In the case of Brejo dos Crioulos, some families moved to other locations, while others settled on 'sacred land' existing in the locality (Sacred land consists of a plot of land donated to Bom Jesus by one of the residents as payment for a promise. With the expulsion of several families from their ancestral lands, many members of the community, not wanting to leave the territory where they had always lived, began to occupy this plot. This occupation gave rise to the village of Araruba, where the disinherited of the land reside.) Discriminated against for political reasons, the residents of Brejo dos Crioulos, pejoratively stereotyped, began to suffer exclusion and discrimination both within the municipalities where they reside and from the state and federal public authorities, who only address them with compensatory social policies but without daring to address the structural issue that would allow them to present themselves as citizens: the recovery of the territories that were shamefully expropriated from them with the connivance of the public authorities.

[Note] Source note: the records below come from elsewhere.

import Summits.SmoothPoincare4.SmoothPoincare4.Theses.SymplecticOrigami
import Summits.SmoothPoincare4.SmoothPoincare4.Theorems.SymplecticOrigamiGromovRecognitionRelEndStubCapModelX6

/-!
# Line `cross-cap-laurent`, Stub 3 (`stub_capModel`): the wedge cap of the standard end
(crux `SymplecticOrigami.GromovRecognitionRelEnd` ≡ `SymplecticCap.GromovRecognitionRelEnd` ≡
`Literature.Geometry.Symplectic.gromov_recognitionR4_relEnd`, item stmt-SmoothPoincare4-11009)

This file states and proves the registered stub `stub_capModel` (signature verbatim from the
skeleton of the line): the closed symplectic-tame model `X = ι(M) ⊔ (V∞ ∪ H∞)` of the manifold `M`
with standard end, obtained by capping the end `{‖ψ‖ > R₁}` (where `J = ψ*(i ⊕ i)`) with the two
spheres at infinity `{z₁ = ∞}`, `{z₂ = ∞}` of `ℂP¹ × ℂP¹`. The whole construction is in the
auxiliary files imported above (namespace `…CrossCapLaurent.CapModel`); here only the assembly.

References: D. McDuff, D. Salamon, *Introduction to Symplectic Topology*, 3rd ed. (2017),
Rem. 4.5.2 (v), §4.1; C. Wendl, *Holomorphic Curves in Low Dimensions* (2018), Thm. 6.8;
M. Gromov, Invent. Math. 82 (1985), §0.3.C; A. Kosinski, *Differential Manifolds* (1993), VI.1.
-/

noncomputable section

-- the prescribed namespace `Summit.<P>.<Sub>.…` duplicates `SmoothPoincare4` (P = Sub)
set_option linter.dupNamespace false

open scoped Manifold ContDiff Topology
open Set TopologicalSpace Literature.Geometry.Kaehler Literature.Geometry.Symplectic

namespace Summit.SmoothPoincare4.SmoothPoincare4.Theorems.GromovRecognitionRelEnd.CrossCapLaurent

/-- Model space `ℝ⁴ = ℂ²` (coordinates `0,1` = `z₁`, `2,3` = `z₂`). -/
local notation "E4" => EuclideanSpace ℝ (Fin 4)
/-- `ℝ² = ℂ`, the coordinate plane of one factor. -/
local notation "E2" => EuclideanSpace ℝ (Fin 2)

/-- **Stub 3 of line `cross-cap-laurent` — the WEDGE CAP** (`stub_capModel`, registered signature
verbatim). Given the end data of the crux, Stub 1's openness of the truncations and Stub 2's tame `J`
equal to `ψ*(i ⊕ i)` beyond `R₁ > max R 0`, there is a closed model: a compact connected Hausdorff
second-countable smooth `4`-manifold `X` with a closed smooth `2`-form `ωX` taming a `C^∞` almost
complex structure `JX`, an injective `(J, JX)`-holomorphic local diffeomorphism `ι : M → X`, and three
cap charts `ηV, ηH, ηC` (injective local diffeomorphisms on the polydiscs `{|u| < R₁⁻¹} × ℂ`,
`ℂ × {|t| < R₁⁻¹}`, `{|u| < R₁⁻¹} × {|t| < R₁⁻¹}`) glued to the end by `ηV (u, z₂) = ι χ (1/u, z₂)`,
`ηH (z₁, t) = ι χ (z₁, 1/t)`, `ηC = ηV ∘ (t ↦ 1/t) = ηH ∘ (u ↦ 1/u)`, with new axis points, in
which `JX` is `i ⊕ i`, and which with `ι(M)` cover `X`.

CONSTRUCTION (files `…StubCapModelAux*`, `…GlueACS*`, `…GlueForm`, `…GlueOpens`, `…Cap1–4`,
`…X1–6`): `X = M ∪_g C` is the open gluing (Kosinski VI.1, tree `SmoothGlueData.Glued`) of `M` with
the CAP `C = (OV ∪ OH) ∪ OC`, itself glued from the three affine charts `(u, z₂)`, `(z₁, t)`,
`(u, t)` (`u = 1/z₁`, `t = 1/z₂`) of the neighbourhood `{|z₁| > R₁ ∨ |z₂| > R₁} ∪ (ℂP¹ ∨ ℂP¹)` of
the wedge in `ℂP¹ × ℂP¹`, along `x ↦ (point with affine coordinates ψ x)`; Hausdorff because by
Stub 1 `‖ψ‖` is locally bounded on `M` while affine coordinates blow up at the wedge; compact by H5
and three compact polydiscs; connected since `ι(M)` is dense. `JX` glues `J` with `i ⊕ i`
(holomorphy of `g`: `J = ψ*(i⊕i)` beyond `R₁` and `1/z` is holomorphic; the push-forward of a smooth
section of `End T` along a local diffeomorphism is smooth); `ωX` glues `sf` (modified to `ψ^* ΩM`
on the end, `ΩM = f(|z₁|²)dx₀∧dx₁ + f(|z₂|²)dx₂∧dx₃`, `f ≡ 1` on `[0, R₁²]`, `f = 1/s²` at infinity,
so `= sf` on `K ∪ {‖ψ‖ < R₁}` by H10) with the split radial cap forms, which are constant
`du₀∧du₁ + …` near the spheres at infinity; taming is checked piecewise.
[cite: McDuffSalamon2017, Rem. 4.5.2 (v); Wendl2018, Thm 6.8; Gromov1985, §0.3.C] -/
theorem stub_capModel :
    ∀ (M : Type) [TopologicalSpace M] [T2Space M] [SecondCountableTopology M]
      [ChartedSpace E4 M] [IsManifold (𝓡 4) ∞ M] [ConnectedSpace M]
      (sf : MForm (𝓡 4) M ℝ 2) (K : Set M) (R : ℝ) (ψ : M → E4) (χ : E4 → M),
      IsSmoothForm sf → IsClosedForm sf →
      (∀ x (v : TangentSpace (𝓡 4) x), v ≠ 0 → ∃ w, sf x ![v, w] ≠ 0) →
      (∀ R', R ≤ R' → IsCompact (K ∪ {x | ‖ψ x‖ ≤ R'})) →
      ContMDiffOn (𝓡 4) 𝓘(ℝ, E4) ∞ ψ Kᶜ →
      ContMDiffOn 𝓘(ℝ, E4) (𝓡 4) ∞ χ (Metric.closedBall (0 : E4) R)ᶜ →
      Set.BijOn ψ Kᶜ (Metric.closedBall (0 : E4) R)ᶜ →
      (∀ x, x ∈ Kᶜ → χ (ψ x) = x) →
      (∀ x, x ∈ Kᶜ → ∀ v w, sf x ![v, w] =
        stdSymplecticForm (mfderiv (𝓡 4) 𝓘(ℝ, E4) ψ x v) (mfderiv (𝓡 4) 𝓘(ℝ, E4) ψ x w)) →
      (∀ R', R < R' → IsOpen (K ∪ {x | x ∈ Kᶜ ∧ ‖ψ x‖ < R'})) →
      ∀ (R₁ : ℝ) (J : AlmostComplexStructure (𝓡 4) ∞ M), R < R₁ → 0 < R₁ → J.IsTamedBy sf →
      (∀ x, x ∈ Kᶜ → R₁ < ‖ψ x‖ → ∀ (v : TangentSpace (𝓡 4) x) (a : E4),
          a = mfderiv (𝓡 4) 𝓘(ℝ, E4) ψ x v →
          mfderiv (𝓡 4) 𝓘(ℝ, E4) ψ x (J x v) = WithLp.toLp 2 ![-(a 1), a 0, -(a 3), a 2]) →
      ∃ (X : Type) (_ : TopologicalSpace X) (_ : T2Space X) (_ : SecondCountableTopology X)
        (_ : CompactSpace X) (_ : ConnectedSpace X) (_ : ChartedSpace E4 X) (_ : IsManifold (𝓡 4) ∞ X)
        (ωX : MForm (𝓡 4) X ℝ 2) (JX : AlmostComplexStructure (𝓡 4) ∞ X) (ι : M → X)
        (ηH ηV ηC : E4 → X),
        (IsSmoothForm ωX ∧ IsClosedForm ωX ∧ JX.IsTamedBy ωX) ∧
        (IsLocalDiffeomorph (𝓡 4) (𝓡 4) ∞ ι ∧ Function.Injective ι ∧
          ∀ (x : M) (v : TangentSpace (𝓡 4) x),
            JX (ι x) (mfderiv (𝓡 4) (𝓡 4) ι x v) = mfderiv (𝓡 4) (𝓡 4) ι x (J x v)) ∧
        (IsLocalDiffeomorphOn 𝓘(ℝ, E4) (𝓡 4) ∞ ηV {p : E4 | p 0 ^ 2 + p 1 ^ 2 < R₁⁻¹ ^ 2} ∧
          Set.InjOn ηV {p : E4 | p 0 ^ 2 + p 1 ^ 2 < R₁⁻¹ ^ 2} ∧
          (∀ p : E4, p 0 ^ 2 + p 1 ^ 2 < R₁⁻¹ ^ 2 → (p 0 ≠ 0 ∨ p 1 ≠ 0) →
            ηV p = ι (χ (WithLp.toLp 2
              ![p 0 / (p 0 ^ 2 + p 1 ^ 2), -(p 1) / (p 0 ^ 2 + p 1 ^ 2), p 2, p 3]))) ∧
          (∀ p : E4, p 0 = 0 → p 1 = 0 → ηV p ∉ Set.range ι) ∧
          (∀ p : E4, p 0 ^ 2 + p 1 ^ 2 < R₁⁻¹ ^ 2 → ∀ q : E4,
            JX (ηV p) (mfderiv 𝓘(ℝ, E4) (𝓡 4) ηV p q) =
              mfderiv 𝓘(ℝ, E4) (𝓡 4) ηV p (WithLp.toLp 2 ![-(q 1), q 0, -(q 3), q 2]))) ∧
        (IsLocalDiffeomorphOn 𝓘(ℝ, E4) (𝓡 4) ∞ ηH {p : E4 | p 2 ^ 2 + p 3 ^ 2 < R₁⁻¹ ^ 2} ∧
          Set.InjOn ηH {p : E4 | p 2 ^ 2 + p 3 ^ 2 < R₁⁻¹ ^ 2} ∧
          (∀ p : E4, p 2 ^ 2 + p 3 ^ 2 < R₁⁻¹ ^ 2 → (p 2 ≠ 0 ∨ p 3 ≠ 0) →
            ηH p = ι (χ (WithLp.toLp 2
              ![p 0, p 1, p 2 / (p 2 ^ 2 + p 3 ^ 2), -(p 3) / (p 2 ^ 2 + p 3 ^ 2)]))) ∧
          (∀ p : E4, p 2 = 0 → p 3 = 0 → ηH p ∉ Set.range ι) ∧
          (∀ p : E4, p 2 ^ 2 + p 3 ^ 2 < R₁⁻¹ ^ 2 → ∀ q : E4,
            JX (ηH p) (mfderiv 𝓘(ℝ, E4) (𝓡 4) ηH p q) =
              mfderiv 𝓘(ℝ, E4) (𝓡 4) ηH p (WithLp.toLp 2 ![-(q 1), q 0, -(q 3), q 2]))) ∧
        (IsLocalDiffeomorphOn 𝓘(ℝ, E4) (𝓡 4) ∞ ηC
            {p : E4 | p 0 ^ 2 + p 1 ^ 2 < R₁⁻¹ ^ 2 ∧ p 2 ^ 2 + p 3 ^ 2 < R₁⁻¹ ^ 2} ∧
          Set.InjOn ηC {p : E4 | p 0 ^ 2 + p 1 ^ 2 < R₁⁻¹ ^ 2 ∧ p 2 ^ 2 + p 3 ^ 2 < R₁⁻¹ ^ 2} ∧
          (∀ p : E4, p 0 ^ 2 + p 1 ^ 2 < R₁⁻¹ ^ 2 → p 2 ^ 2 + p 3 ^ 2 < R₁⁻¹ ^ 2 →
            (p 2 ≠ 0 ∨ p 3 ≠ 0) →
            ηC p = ηV (WithLp.toLp 2
              ![p 0, p 1, p 2 / (p 2 ^ 2 + p 3 ^ 2), -(p 3) / (p 2 ^ 2 + p 3 ^ 2)])) ∧
          (∀ p : E4, p 0 ^ 2 + p 1 ^ 2 < R₁⁻¹ ^ 2 → p 2 ^ 2 + p 3 ^ 2 < R₁⁻¹ ^ 2 →
            (p 0 ≠ 0 ∨ p 1 ≠ 0) →
            ηC p = ηH (WithLp.toLp 2
              ![p 0 / (p 0 ^ 2 + p 1 ^ 2), -(p 1) / (p 0 ^ 2 + p 1 ^ 2), p 2, p 3])) ∧
          ηC 0 ∉ Set.range ι ∧
          (∀ p : E4, p 0 ^ 2 + p 1 ^ 2 < R₁⁻¹ ^ 2 → p 2 ^ 2 + p 3 ^ 2 < R₁⁻¹ ^ 2 → ∀ q : E4,
            JX (ηC p) (mfderiv 𝓘(ℝ, E4) (𝓡 4) ηC p q) =
              mfderiv 𝓘(ℝ, E4) (𝓡 4) ηC p (WithLp.toLp 2 ![-(q 1), q 0, -(q 3), q 2]))) ∧
        (∀ y : X, y ∈ Set.range ι ∨ (∃ p : E4, p 0 ^ 2 + p 1 ^ 2 < R₁⁻¹ ^ 2 ∧ ηV p = y) ∨
          (∃ p : E4, p 2 ^ 2 + p 3 ^ 2 < R₁⁻¹ ^ 2 ∧ ηH p = y) ∨
          (∃ p : E4, (p 0 ^ 2 + p 1 ^ 2 < R₁⁻¹ ^ 2 ∧ p 2 ^ 2 + p 3 ^ 2 < R₁⁻¹ ^ 2) ∧ ηC p = y)) := by
  intro M _ _ _ _ _ _ sf K R ψ χ h2 h3 h4 h5 h6 h7 h8 h9 h10 hopen R₁ J hR₁ hR₁pos hJt hJstd
  haveI : Fact (0 < R₁) := ⟨hR₁pos⟩
  let H : CapModel.EndHyp sf K R ψ χ R₁ J :=
    { smooth := h2, closed := h3, nondeg := h4, ends := h5, smooth_ψ := h6, smooth_χ := h7, bij := h8,
      left_inv := h9, pullback_eq := h10, isOpen_trunc := hopen, lt_R₁ := hR₁, R₁_pos := hR₁pos,
      tame := hJt, Jstd := hJstd }
  refine ⟨(CapModel.dX H).Glued, inferInstance, CapModel.t2Space_X H, CapModel.secondCountable_X H,
    CapModel.compactSpace_X H, CapModel.connectedSpace_X H, inferInstance, inferInstance,
    CapModel.ωX H, CapModel.JX H, CapModel.ι H, CapModel.ηH H, CapModel.ηV H, CapModel.ηC H,
    CapModel.ωX_props H, CapModel.ι_props H, ?_, ?_, ?_, CapModel.cover_X H⟩
  · exact ⟨(CapModel.ηV_localDiffeo_injOn H).1, (CapModel.ηV_localDiffeo_injOn H).2,
      fun p hp h0 => CapModel.ηV_eq_ι H hp h0, fun p h0 h1 => CapModel.ηV_axis H h0 h1,
      fun p hp q => CapModel.JX_ηV H hp q⟩
  · exact ⟨(CapModel.ηH_localDiffeo_injOn H).1, (CapModel.ηH_localDiffeo_injOn H).2,
      fun p hp h0 => CapModel.ηH_eq_ι H hp h0, fun p h0 h1 => CapModel.ηH_axis H h0 h1,
      fun p hp q => CapModel.JX_ηH H hp q⟩
  · exact ⟨(CapModel.ηC_localDiffeo_injOn H).1, (CapModel.ηC_localDiffeo_injOn H).2,
      fun p h1 h2 h0 => CapModel.ηC_eq_ηV H ⟨h1, h2⟩ h0, fun p h1 h2 h0 => CapModel.ηC_eq_ηH H ⟨h1, h2⟩ h0,
      CapModel.ηC_zero H, fun p h1 h2 q => CapModel.JX_ηC H ⟨h1, h2⟩ q⟩

end Summit.SmoothPoincare4.SmoothPoincare4.Theorems.GromovRecognitionRelEnd.CrossCapLaurent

The three hundred remaining families of the Brejo dos Crioulos quilombo have already submitted a request to INCRA (National Institute for Colonization and Agrarian Reform) for the regularization of their lands. According to the agency, priority is given to the Brejo dos Crioulos community, which, like the Gurutubanos, has occupied farms overlapping their traditional territories in order to pressure INCRA for greater speed in the land titling processes and to be able to produce and maintain their food security. The lack of income-generating sources in the North and Northeast regions of Minas Gerais causes seasonal migration among quilombola residents, who move to São Paulo and Paraná to work in coffee harvesting and sugarcane cutting. The migrants spend six, seven, and even eight months in these jobs, losing their connection to the place and the quilombola culture.

Since September 17, 2002, the municipality has been receiving funds from INCRA (National Institute for Colonization and Agrarian Reform) earmarked for improving infrastructure in the Betânia and Conquista da Unidade settlements.

These funds are used for the construction of rural housing, opening and maintenance of roads, rural electrification, water supply systems and other support credits. The municipality also participates in the Settlement Program through the Research Development Foundation.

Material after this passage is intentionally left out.